Os áureos tempos da Gaúcha

Houve um tempo em que ter uma empresa de ônibus era, literalmente, um excelente negócio e muito rentável . As pessoas  não tinham outras alternativas de transporte e os ônibus eram o principal meio de transporte da população, o volume de passageiros era muito grande, as pessoas pagavam a tarifa à vista em dinheiro ou de forma antecipada, com os vales-transporte – as famosas ‘fichinhas’.

O custo de operação era mais baixo do que os atuais e as empresas que detinham concessões públicas empregavam muita gente. Motoristas, cobradores, fiscais, mecânicos, contabilidade, assessoria, secretariado… era bastante gente. Em frente a uma maquete de um ‘romeu-e-julieta’ que era usado pela empresa no final dos anos 70, início dos 80, Marlon resgata a memória daqueles veículos que marcaram uma geração. “Durante o dia, rodava só o carro da frente. No horário de pico, acoplava o reboque”

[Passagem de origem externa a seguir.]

import Summits.AtomisticToContinuum.FouriersLaw.Theses.EmbeddedDrudeMourre
import Literature.MathematicalPhysics.KineticTheory.ChainReflection
import Literature.MathematicalPhysics.KineticTheory.LangevinChainDynkin

/-!
# `FiniteResponseOfUnique` (stmt-AtomisticToContinuum-0717): oddness of the response function, and the Kubo-formula glue

`--supports` helper file (route decl
`Summit.AtomisticToContinuum.FouriersLaw.Theses.EmbeddedDrudeMourre.FiniteResponseOfUnique`):

* §8 under weak-NESS uniqueness the response function `δ ↦ J_N(T+δ/2, T-δ/2)` is odd
  (left–right reflection of the chain, `Literature/.../ChainReflection.lean`), so the existence of
  the ONE-SIDED limit `δ → 0⁺` of the response quotient already gives the item's two-sided limit
  (`tendsto_response_of_tendsto_right`).
* §9 the finite-volume Kubo formula in the tree's language (`OscillatorChain.KuboFormula`, the
  statement of Bonetto–Lebowitz–Rey-Bellet 2000 (32), NOT a named fact) for the family at `(T, N)`
  implies the item's conclusion at `(T, N)` (`exists_tendsto_response_of_kuboFormula`), hence a
  `KuboIdentity`-shaped hypothesis (item stmt-AtomisticToContinuum-3967 of route OpenChainMazur)
  implies `FiniteResponseOfUnique` (`finiteResponseOfUnique_of_kuboFormula`).
-/

noncomputable section

namespace Summit.AtomisticToContinuum.FouriersLaw.Theorems.FiniteResponse

open MeasureTheory Filter Topology
open scoped NNReal
open Literature.MathematicalPhysics.KineticTheory.HeatConduction

/-! ## §8 The response function is odd: a one-sided limit suffices -/

section Oddness

variable {ω₂ lam β γ : ℝ}

/-- **Oddness of the response function under uniqueness**: for `|δ| < 2T`,
`J_N(T - δ/2, T + δ/2) = -J_N(T + δ/2, T - δ/2)` (left–right reflection of the chain,
`pinnedChain_totalCurrent_eq_neg_of_unique`). [folklore] -/
theorem totalCurrent_family_neg {N : ℕ} {T : ℝ}
    (huniq : ∀ (T_L T_R : ℝ), 0 < T_L → 0 < T_R → ∀ μ ν : Measure (PhaseSpace N),
      (pinnedChain ω₂ lam β γ).IsSteadyState N T_L T_R μ →
        (pinnedChain ω₂ lam β γ).IsSteadyState N T_L T_R ν → μ = ν)
    (μ : ℝ → ℝ → Measure (PhaseSpace N))
    (hμ : ∀ T_L T_R : ℝ, 0 < T_L → 0 < T_R →
      (pinnedChain ω₂ lam β γ).IsSteadyState N T_L T_R (μ T_L T_R))
    {δ : ℝ} (hδ : |δ| < 2 * T) :
    (pinnedChain ω₂ lam β γ).totalCurrent (μ (T + -δ / 2) (T - -δ / 2)) =
      -(pinnedChain ω₂ lam β γ).totalCurrent (μ (T + δ / 2) (T - δ / 2)) := by
  have hδ' := abs_lt.1 hδ
  have hL : 0 < T + δ / 2 := by linarith
  have hR : 0 < T - δ / 2 := by linarith
  have h1 : T + -δ / 2 = T - δ / 2 := by ring
  have h2 : T - -δ / 2 = T + δ / 2 := by ring
  rw [h1, h2]
  exact pinnedChain_totalCurrent_eq_neg_of_unique (huniq _ _ hR hL) (hμ _ _ hL hR) (hμ _ _ hR hL)

/-- **A one-sided response limit suffices**: under uniqueness the response quotient
`δ ↦ J_N(T+δ/2, T-δ/2)/δ` is even on `0 < |δ| < 2T`, so its limit along `δ → 0⁺` is its limit
along `δ → 0, δ ≠ 0`. [folklore] -/
theorem tendsto_response_of_tendsto_right {N : ℕ} {T : ℝ} (hT : 0 < T)
    (huniq : ∀ (T_L T_R : ℝ), 0 < T_L → 0 < T_R → ∀ μ ν : Measure (PhaseSpace N),
      (pinnedChain ω₂ lam β γ).IsSteadyState N T_L T_R μ →
        (pinnedChain ω₂ lam β γ).IsSteadyState N T_L T_R ν → μ = ν)
    (μ : ℝ → ℝ → Measure (PhaseSpace N))
    (hμ : ∀ T_L T_R : ℝ, 0 < T_L → 0 < T_R →
      (pinnedChain ω₂ lam β γ).IsSteadyState N T_L T_R (μ T_L T_R))
    {D : ℝ} (hright : Tendsto (fun δ : ℝ =>
      (pinnedChain ω₂ lam β γ).totalCurrent (μ (T + δ / 2) (T - δ / 2)) / δ) (𝓝[>] 0) (𝓝 D)) :
    Tendsto (fun δ : ℝ =>
      (pinnedChain ω₂ lam β γ).totalCurrent (μ (T + δ / 2) (T - δ / 2)) / δ) (𝓝[≠] 0) (𝓝 D) := by
  set F : ℝ → ℝ := fun δ =>
    (pinnedChain ω₂ lam β γ).totalCurrent (μ (T + δ / 2) (T - δ / 2)) / δ with hF
  -- evenness near `0`
  have heven : ∀ δ : ℝ, |δ| < 2 * T → F (-δ) = F δ := by
    intro δ hδ
    simp only [hF]
    rw [totalCurrent_family_neg huniq μ hμ hδ, neg_div_neg_eq]
  -- the left limit from the right limit
  have hleft : Tendsto F (𝓝[<] 0) (𝓝 D) := by
    have hneg : Tendsto (fun δ : ℝ => -δ) (𝓝[<] (0 : ℝ)) (𝓝[>] 0) := by
      simpa using (tendsto_neg_nhdsLT (a := (0 : ℝ)))
    have hcomp : Tendsto (F ∘ fun δ : ℝ => -δ) (𝓝[<] 0) (𝓝 D) := hright.comp hneg
    refine hcomp.congr' ?_
    have hmem : Set.Ioo (-(2 * T)) 0 ∈ 𝓝[<] (0 : ℝ) := Ioo_mem_nhdsLT (by linarith)
    filter_upwards [hmem] with δ hδ
    simp only [Function.comp_apply]
    exact heven δ (abs_lt.2 ⟨hδ.1, by linarith [hδ.2]⟩)
  rw [← nhdsLT_sup_nhdsGT]
  exact hleft.sup hright

end Oddness

/-! ## §9 The Kubo formula in the tree's language implies the item's conclusion -/

section Kubo

/-- **`KuboFormula` at `(T, N)` ⇒ the response limit at `(T, N)`**: the finite-volume Kubo formula
(`OscillatorChain.KuboFormula`, BLR 2000 (32) as a statement) gives the per-bond limits for the
bonds `(i, i+1)`; the last site carries no bond current; summing, the response limit of the total
current exists. Any chain `P`, any equilibrium semigroup `S₀`. [folklore] -/
theorem exists_tendsto_response_of_kuboFormula (P : OscillatorChain) {N : ℕ} (T : ℝ)
    (μ : ℝ → ℝ → Measure (PhaseSpace N)) (S₀ : LangevinChainSemigroup P N T T)
    (h : P.KuboFormula N T μ S₀) :
    ∃ D : ℝ, Tendsto (fun δ : ℝ => P.totalCurrent (μ (T + δ / 2) (T - δ / 2)) / δ)
      (𝓝[≠] 0) (𝓝 D) := by
  classical
  -- per-bond limits: Kubo for genuine bonds, `0` for the last site
  set c : Fin N → ℝ := fun i => if hi : i.val + 1 < N then
    (1 / T ^ 2) * ∫ t in Set.Ioi (0 : ℝ),
      ∫ z, P.bondCurrent N i z * S₀.act t.toNNReal (P.bondCurrent N i) z ∂(μ T T) else 0 with hc
  refine ⟨∑ i, c i, ?_⟩
  have hfun : (fun δ : ℝ => P.totalCurrent (μ (T + δ / 2) (T - δ / 2)) / δ) =
      fun δ : ℝ => ∑ i : Fin N, (∫ x, P.bondCurrent N i x ∂(μ (T + δ / 2) (T - δ / 2))) / δ := by
    funext δ
    simp only [OscillatorChain.totalCurrent, Finset.sum_div]
  rw [hfun]
  refine tendsto_finsetSum _ fun i _ => ?_
  by_cases hi : i.val + 1 < N
  · simp only [hc, dif_pos hi]
    exact (h i hi).2
  · simp only [hc, dif_neg hi]
    have h0 : ∀ δ : ℝ, (∫ x, P.bondCurrent N i x ∂(μ (T + δ / 2) (T - δ / 2))) / δ = 0 := by
      intro δ
      simp [P.bondCurrent_eq_zero_of_last N i (by have := i.isLt; omega)]
    simp only [h0]
    exact tendsto_const_nhds

/-- **A `KuboIdentity`-shaped hypothesis implies `FiniteResponseOfUnique`** (cf. item
stmt-AtomisticToContinuum-3967 of route OpenChainMazur): if under uniqueness the Kubo formula holds
for every family, `T > 0` and `N ≥ 1` (with the constructed equilibrium semigroup), then the item
holds (`N = 0`: no current). [folklore] -/
theorem finiteResponseOfUnique_of_kuboFormula
    (hK : ∀ ω₂ lam β γ : ℝ, ∀ (hω : 0 < ω₂) (hl : 0 < lam) (hβ : 0 < β) (hγ : 0 < γ),
      (∀ (N : ℕ) (T_L T_R : ℝ), 0 < T_L → 0 < T_R → ∀ μ ν : Measure (PhaseSpace N),
        (pinnedChain ω₂ lam β γ).IsSteadyState N T_L T_R μ →
          (pinnedChain ω₂ lam β γ).IsSteadyState N T_L T_R ν → μ = ν) →
      ∀ μ : (N : ℕ) → ℝ → ℝ → Measure (PhaseSpace N),
        (∀ (N : ℕ) (T_L T_R : ℝ), 0 < T_L → 0 < T_R →
          (pinnedChain ω₂ lam β γ).IsSteadyState N T_L T_R (μ N T_L T_R)) →
        ∀ T : ℝ, ∀ (hT : 0 < T), ∀ N : ℕ, ∀ (hN : 0 < N),
          (pinnedChain ω₂ lam β γ).KuboFormula N T (μ N)
            (pinnedChainSemigroup hω hl.le hβ.le hγ.le hN hT.le hT.le)) :
    Summit.AtomisticToContinuum.FouriersLaw.Theses.EmbeddedDrudeMourre.FiniteResponseOfUnique := by
  intro ω₂ lam β γ hω hl hβ hγ huniq μ hμ T hT N
  rcases Nat.eq_zero_or_pos N with rfl | hN
  · refine ⟨0, ?_⟩
    simp only [OscillatorChain.totalCurrent_zero, zero_div]
    exact tendsto_const_nhds
  · exact exists_tendsto_response_of_kuboFormula _ T (μ N) _ (hK ω₂ lam β γ hω hl hβ hγ huniq μ hμ T hT N hN)

end Kubo

end Summit.AtomisticToContinuum.FouriersLaw.Theorems.FiniteResponse

end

Os tempos, no entanto, são outros.

Ônibus da Gaúcha, que fazia as linhas urbanas de Canoas, ainda na década de 60. A foto pertence ao arquivo do motorista conhecido como Mazzaropi. Reprodução/Redes Sociais

“De 2014 para cá, muitas mudanças ocorreram. As empresas tiveram que se reinventar, encontrar maneiras de conquistar os passageiros que ano a ano vão deixando o sistema”, avalia. “Foi em 2014 que começaram a chegar os aplicativos de transporte. Eles entraram no mercado sem se submeter a nenhuma regra de controle dos estados e municípios, concorrendo diretamente com os serviços concedidos como táxis e transporte coletivo. Sempre foi uma concorrência desleal. O transporte coletivo carregava um peso enorme de gratuidades e era obrigado a cumprir uma tabela horária em que muitas vezes não se tinha o mínimo de equilíbrio econômico. Já os aplicativos operavam com tarifas determinadas pelo próprio aplicativo, subindo e reduzindo o que é cobrado dos usuários sem nenhuma regra dos órgão de controle”.

É aí que, segundo Marlon, começa o capítulo de dificuldades na história da Sogal.

O fim de um ciclo e a turbulência

Marlon conta que os problemas da Sogal começaram a partir da renovação do contrato em 2019 – ou seja, quando chegou a pandemia. “Nosso contrato vencia em 2018 e foi prorrogado por um ano e, em 2019, por mais quatro”, conta. “No contrato original, diz que a concessão é válida por 20 anos, 10 anos prorrogáveis por igual período. O que estamos reivindicando é o cumprimento deste dispositivo”, antecipa.

“Isso resolveria muitos problemas que foram criados pela pandemia e que se não forem bem gerenciados vão complicar ainda mais o sistema”. 

Por partes, então.

Quando o contrato foi renovado de 2019 até 23 de dezembro deste ano, a Sogal havia feito um financiamento para a compra de 88 ônibus novos e semi-novos. Com a chegada da pandemia, o impacto foi catastrófico não só em Canoas mas nas empresas de transporte coletivo de um modo geral. De um dia para outro, o volume de passageiros transportados caiu em torno de 85% – o que inviabilizou o sistema.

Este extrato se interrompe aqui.